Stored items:
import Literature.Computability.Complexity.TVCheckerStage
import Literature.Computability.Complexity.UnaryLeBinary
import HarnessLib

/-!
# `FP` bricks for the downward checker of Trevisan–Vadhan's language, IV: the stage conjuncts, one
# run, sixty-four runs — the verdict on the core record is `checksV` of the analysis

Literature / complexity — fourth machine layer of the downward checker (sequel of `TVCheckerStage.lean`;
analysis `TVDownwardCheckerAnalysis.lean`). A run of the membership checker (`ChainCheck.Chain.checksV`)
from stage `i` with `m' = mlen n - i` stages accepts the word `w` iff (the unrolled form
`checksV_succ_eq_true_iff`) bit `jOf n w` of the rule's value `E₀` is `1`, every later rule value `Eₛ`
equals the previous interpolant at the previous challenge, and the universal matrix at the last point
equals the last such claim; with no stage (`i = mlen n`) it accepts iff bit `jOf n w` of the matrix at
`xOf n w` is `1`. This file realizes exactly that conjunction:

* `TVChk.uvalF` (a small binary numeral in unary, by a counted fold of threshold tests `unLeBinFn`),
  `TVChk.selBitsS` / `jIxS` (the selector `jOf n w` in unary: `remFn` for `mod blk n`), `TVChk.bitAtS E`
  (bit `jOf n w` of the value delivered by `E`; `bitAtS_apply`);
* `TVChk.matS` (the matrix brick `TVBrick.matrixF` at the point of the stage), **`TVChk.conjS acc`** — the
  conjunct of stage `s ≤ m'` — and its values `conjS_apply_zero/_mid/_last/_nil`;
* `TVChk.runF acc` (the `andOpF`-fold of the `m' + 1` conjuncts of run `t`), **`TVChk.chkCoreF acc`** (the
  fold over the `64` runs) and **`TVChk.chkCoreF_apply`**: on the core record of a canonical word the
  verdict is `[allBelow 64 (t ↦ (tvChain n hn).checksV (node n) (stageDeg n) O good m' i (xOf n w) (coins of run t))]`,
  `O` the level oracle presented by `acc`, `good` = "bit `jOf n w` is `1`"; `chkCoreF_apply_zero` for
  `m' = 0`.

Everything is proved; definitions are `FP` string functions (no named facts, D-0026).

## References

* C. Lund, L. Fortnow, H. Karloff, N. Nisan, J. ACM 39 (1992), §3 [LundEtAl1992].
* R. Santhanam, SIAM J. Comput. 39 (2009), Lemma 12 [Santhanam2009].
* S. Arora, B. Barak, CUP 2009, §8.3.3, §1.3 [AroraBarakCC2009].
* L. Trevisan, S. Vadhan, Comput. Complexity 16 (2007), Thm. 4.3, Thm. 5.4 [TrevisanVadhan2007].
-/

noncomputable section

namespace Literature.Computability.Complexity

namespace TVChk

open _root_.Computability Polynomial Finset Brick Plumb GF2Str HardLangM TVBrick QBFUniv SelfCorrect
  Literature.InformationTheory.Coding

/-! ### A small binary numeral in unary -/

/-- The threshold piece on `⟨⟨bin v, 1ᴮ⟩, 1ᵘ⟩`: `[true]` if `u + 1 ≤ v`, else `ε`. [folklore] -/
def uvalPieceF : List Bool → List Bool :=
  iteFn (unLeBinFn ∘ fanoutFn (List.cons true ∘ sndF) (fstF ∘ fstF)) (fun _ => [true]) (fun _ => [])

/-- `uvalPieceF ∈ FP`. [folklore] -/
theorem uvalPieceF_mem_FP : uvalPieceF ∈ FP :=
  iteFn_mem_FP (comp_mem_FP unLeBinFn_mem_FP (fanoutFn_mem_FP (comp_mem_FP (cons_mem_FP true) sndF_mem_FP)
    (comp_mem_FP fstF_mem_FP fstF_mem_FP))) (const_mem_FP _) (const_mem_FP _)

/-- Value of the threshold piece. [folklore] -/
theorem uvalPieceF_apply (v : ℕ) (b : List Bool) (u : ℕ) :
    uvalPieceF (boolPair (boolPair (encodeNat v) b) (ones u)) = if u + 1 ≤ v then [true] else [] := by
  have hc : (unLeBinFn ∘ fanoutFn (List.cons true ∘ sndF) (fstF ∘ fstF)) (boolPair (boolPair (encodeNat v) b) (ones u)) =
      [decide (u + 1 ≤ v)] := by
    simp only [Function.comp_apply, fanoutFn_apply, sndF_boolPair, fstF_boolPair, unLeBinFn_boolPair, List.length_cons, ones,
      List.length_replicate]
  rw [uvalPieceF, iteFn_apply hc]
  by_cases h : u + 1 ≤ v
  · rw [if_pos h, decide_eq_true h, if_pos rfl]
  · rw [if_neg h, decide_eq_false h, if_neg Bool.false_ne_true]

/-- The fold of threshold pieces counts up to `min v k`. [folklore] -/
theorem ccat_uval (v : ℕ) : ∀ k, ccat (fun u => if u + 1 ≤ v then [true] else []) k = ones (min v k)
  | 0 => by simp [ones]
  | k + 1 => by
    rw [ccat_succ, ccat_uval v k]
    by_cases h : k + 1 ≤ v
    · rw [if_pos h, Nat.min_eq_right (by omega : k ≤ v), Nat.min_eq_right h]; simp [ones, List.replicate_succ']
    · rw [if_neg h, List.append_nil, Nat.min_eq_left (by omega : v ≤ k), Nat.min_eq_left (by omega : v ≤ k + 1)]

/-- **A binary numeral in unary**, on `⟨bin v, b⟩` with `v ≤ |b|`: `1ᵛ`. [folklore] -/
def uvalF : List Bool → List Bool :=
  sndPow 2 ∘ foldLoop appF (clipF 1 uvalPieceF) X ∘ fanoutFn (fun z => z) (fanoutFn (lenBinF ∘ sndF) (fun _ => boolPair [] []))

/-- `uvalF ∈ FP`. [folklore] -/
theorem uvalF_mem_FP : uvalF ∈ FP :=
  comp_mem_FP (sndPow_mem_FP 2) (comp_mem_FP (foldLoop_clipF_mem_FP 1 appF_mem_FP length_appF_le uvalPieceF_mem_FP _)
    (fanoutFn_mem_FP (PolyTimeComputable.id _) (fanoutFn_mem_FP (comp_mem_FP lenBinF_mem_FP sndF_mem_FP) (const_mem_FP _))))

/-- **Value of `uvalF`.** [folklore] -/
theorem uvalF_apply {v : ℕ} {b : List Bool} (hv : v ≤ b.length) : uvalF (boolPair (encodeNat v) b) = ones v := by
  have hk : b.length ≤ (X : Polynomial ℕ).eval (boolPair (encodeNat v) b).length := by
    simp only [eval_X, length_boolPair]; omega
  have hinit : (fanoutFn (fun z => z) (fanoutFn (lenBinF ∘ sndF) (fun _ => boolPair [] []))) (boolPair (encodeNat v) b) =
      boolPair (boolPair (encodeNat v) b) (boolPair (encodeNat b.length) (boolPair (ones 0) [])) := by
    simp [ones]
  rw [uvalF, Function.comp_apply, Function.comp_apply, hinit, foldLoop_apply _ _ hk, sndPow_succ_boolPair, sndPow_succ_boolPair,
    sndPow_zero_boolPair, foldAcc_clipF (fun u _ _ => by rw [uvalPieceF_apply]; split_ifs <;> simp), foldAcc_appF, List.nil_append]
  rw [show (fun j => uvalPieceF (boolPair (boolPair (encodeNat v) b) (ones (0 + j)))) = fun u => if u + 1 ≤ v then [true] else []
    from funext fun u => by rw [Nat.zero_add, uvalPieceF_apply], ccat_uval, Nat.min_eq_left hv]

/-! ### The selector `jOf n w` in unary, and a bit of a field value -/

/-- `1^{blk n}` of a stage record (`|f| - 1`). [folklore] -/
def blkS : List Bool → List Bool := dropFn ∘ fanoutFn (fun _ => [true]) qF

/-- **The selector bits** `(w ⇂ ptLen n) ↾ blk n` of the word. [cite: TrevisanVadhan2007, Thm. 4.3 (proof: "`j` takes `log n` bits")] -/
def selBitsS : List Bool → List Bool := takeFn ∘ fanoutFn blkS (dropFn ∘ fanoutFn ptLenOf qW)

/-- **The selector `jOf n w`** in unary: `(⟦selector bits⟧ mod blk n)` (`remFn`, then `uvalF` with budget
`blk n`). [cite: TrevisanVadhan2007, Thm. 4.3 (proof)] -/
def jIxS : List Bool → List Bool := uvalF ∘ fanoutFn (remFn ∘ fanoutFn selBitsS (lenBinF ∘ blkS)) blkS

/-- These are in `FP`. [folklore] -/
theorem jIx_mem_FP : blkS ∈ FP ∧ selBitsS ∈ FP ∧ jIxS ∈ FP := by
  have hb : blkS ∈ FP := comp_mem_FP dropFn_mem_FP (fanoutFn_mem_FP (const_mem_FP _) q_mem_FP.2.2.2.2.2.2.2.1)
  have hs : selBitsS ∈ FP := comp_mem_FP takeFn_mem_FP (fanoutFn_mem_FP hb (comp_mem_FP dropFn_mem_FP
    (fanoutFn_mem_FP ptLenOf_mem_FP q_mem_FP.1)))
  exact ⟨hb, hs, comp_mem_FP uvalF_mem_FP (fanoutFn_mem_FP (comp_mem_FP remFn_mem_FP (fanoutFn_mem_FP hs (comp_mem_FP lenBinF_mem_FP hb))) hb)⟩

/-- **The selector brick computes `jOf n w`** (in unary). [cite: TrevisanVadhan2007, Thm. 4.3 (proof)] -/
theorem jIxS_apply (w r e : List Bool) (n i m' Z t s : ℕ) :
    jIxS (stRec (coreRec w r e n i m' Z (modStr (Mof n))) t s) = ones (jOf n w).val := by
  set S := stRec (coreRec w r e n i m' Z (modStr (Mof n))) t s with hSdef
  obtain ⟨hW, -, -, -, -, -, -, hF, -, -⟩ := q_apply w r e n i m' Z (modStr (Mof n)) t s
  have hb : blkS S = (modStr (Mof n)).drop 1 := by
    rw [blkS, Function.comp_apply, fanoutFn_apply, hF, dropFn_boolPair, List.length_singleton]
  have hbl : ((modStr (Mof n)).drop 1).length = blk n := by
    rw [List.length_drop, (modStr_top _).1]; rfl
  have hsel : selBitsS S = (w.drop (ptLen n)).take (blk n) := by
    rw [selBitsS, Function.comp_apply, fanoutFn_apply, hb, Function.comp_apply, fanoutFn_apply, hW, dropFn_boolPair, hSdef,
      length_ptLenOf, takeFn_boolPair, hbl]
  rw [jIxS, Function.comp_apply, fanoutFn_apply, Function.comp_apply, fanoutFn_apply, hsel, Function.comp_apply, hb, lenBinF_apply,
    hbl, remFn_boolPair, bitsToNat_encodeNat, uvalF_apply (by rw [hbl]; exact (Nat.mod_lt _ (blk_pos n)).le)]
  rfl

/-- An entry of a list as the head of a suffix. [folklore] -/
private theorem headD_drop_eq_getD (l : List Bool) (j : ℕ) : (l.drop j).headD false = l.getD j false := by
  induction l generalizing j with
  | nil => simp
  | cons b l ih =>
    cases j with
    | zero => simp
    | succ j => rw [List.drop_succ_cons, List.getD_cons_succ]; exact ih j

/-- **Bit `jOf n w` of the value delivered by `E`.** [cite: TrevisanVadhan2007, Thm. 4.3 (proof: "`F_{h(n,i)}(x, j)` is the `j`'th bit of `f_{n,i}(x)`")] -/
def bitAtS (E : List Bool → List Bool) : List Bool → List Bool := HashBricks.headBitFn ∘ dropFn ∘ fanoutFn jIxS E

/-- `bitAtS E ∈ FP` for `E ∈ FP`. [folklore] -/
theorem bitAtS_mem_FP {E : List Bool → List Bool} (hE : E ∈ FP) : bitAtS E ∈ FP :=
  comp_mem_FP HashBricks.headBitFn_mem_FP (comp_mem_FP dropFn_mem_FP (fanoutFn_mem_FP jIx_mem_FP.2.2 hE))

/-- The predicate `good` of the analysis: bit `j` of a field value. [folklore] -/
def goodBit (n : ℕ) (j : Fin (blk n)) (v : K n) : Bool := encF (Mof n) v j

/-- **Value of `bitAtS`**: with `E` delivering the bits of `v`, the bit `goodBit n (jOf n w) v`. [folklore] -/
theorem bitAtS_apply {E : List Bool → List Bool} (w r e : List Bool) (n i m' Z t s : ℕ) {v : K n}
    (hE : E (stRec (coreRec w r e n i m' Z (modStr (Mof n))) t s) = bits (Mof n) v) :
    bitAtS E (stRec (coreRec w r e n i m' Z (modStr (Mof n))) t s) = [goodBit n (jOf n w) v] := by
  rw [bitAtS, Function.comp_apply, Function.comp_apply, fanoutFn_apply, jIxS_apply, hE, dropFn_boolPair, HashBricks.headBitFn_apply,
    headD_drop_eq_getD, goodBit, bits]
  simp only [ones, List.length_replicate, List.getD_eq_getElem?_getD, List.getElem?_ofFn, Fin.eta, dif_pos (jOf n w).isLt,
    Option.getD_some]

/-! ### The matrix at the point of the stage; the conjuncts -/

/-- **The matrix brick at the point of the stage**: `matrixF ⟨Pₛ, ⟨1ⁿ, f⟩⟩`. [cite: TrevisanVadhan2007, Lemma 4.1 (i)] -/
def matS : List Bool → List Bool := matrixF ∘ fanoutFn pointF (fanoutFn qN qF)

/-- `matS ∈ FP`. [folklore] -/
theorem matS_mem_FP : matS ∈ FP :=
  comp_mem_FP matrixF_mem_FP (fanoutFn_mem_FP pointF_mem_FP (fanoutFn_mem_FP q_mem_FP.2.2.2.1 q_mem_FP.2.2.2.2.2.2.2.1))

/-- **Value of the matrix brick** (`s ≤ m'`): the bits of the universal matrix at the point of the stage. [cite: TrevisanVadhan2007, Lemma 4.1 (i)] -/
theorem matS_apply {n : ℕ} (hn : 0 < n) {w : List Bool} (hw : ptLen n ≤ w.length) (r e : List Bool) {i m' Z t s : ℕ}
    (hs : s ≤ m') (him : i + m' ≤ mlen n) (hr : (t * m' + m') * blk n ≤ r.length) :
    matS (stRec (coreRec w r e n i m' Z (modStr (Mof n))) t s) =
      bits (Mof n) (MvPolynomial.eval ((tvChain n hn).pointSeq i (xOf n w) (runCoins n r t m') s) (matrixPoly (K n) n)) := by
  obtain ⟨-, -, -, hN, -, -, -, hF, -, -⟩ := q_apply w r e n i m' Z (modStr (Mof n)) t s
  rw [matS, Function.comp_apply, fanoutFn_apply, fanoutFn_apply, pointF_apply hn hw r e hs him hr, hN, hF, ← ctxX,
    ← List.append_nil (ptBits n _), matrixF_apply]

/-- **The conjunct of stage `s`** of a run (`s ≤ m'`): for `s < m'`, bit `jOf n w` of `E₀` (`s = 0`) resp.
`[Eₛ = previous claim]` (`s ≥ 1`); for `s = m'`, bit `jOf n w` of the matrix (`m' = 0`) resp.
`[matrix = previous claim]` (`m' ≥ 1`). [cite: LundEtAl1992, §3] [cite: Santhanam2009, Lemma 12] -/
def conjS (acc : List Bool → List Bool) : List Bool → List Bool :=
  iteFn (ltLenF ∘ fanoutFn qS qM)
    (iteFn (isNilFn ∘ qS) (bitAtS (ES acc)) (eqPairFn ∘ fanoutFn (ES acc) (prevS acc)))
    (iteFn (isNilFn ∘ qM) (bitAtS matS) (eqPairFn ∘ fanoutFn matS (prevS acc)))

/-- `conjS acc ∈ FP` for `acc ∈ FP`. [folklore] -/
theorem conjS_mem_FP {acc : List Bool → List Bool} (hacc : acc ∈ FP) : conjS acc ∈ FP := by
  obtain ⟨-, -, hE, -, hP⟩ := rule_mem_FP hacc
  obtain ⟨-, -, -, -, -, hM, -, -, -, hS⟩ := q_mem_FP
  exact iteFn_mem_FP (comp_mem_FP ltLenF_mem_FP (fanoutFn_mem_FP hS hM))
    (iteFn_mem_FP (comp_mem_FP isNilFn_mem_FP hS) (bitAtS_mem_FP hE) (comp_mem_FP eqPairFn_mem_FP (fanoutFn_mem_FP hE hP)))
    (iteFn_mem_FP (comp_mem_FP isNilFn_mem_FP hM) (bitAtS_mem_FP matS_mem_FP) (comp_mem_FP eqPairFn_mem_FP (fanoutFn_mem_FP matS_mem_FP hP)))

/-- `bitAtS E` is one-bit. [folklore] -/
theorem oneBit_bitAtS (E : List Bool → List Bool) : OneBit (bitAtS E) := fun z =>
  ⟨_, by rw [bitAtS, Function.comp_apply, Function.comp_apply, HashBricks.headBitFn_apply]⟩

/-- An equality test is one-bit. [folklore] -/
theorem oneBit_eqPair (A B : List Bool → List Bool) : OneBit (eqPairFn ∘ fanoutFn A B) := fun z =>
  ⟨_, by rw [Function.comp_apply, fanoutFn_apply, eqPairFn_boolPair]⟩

• _Work instruction_:
In the entries above, restate word for word the lines between the one holding "comp_mem_FP matrixF_mem_FP (fanoutFn_mem_FP" and the one holding "stage. [cite: TrevisanVadhan2007, Lemma 4.1 (i)] -/", inclusive, and nothing besides.

• _Finished task_:
  comp_mem_FP matrixF_mem_FP (fanoutFn_mem_FP pointF_mem_FP (fanoutFn_mem_FP q_mem_FP.2.2.2.1 q_mem_FP.2.2.2.2.2.2.2.1))

/-- **Value of the matrix brick** (`s ≤ m'`): the bits of the universal matrix at the point of the stage. [cite: TrevisanVadhan2007, Lemma 4.1 (i)] -/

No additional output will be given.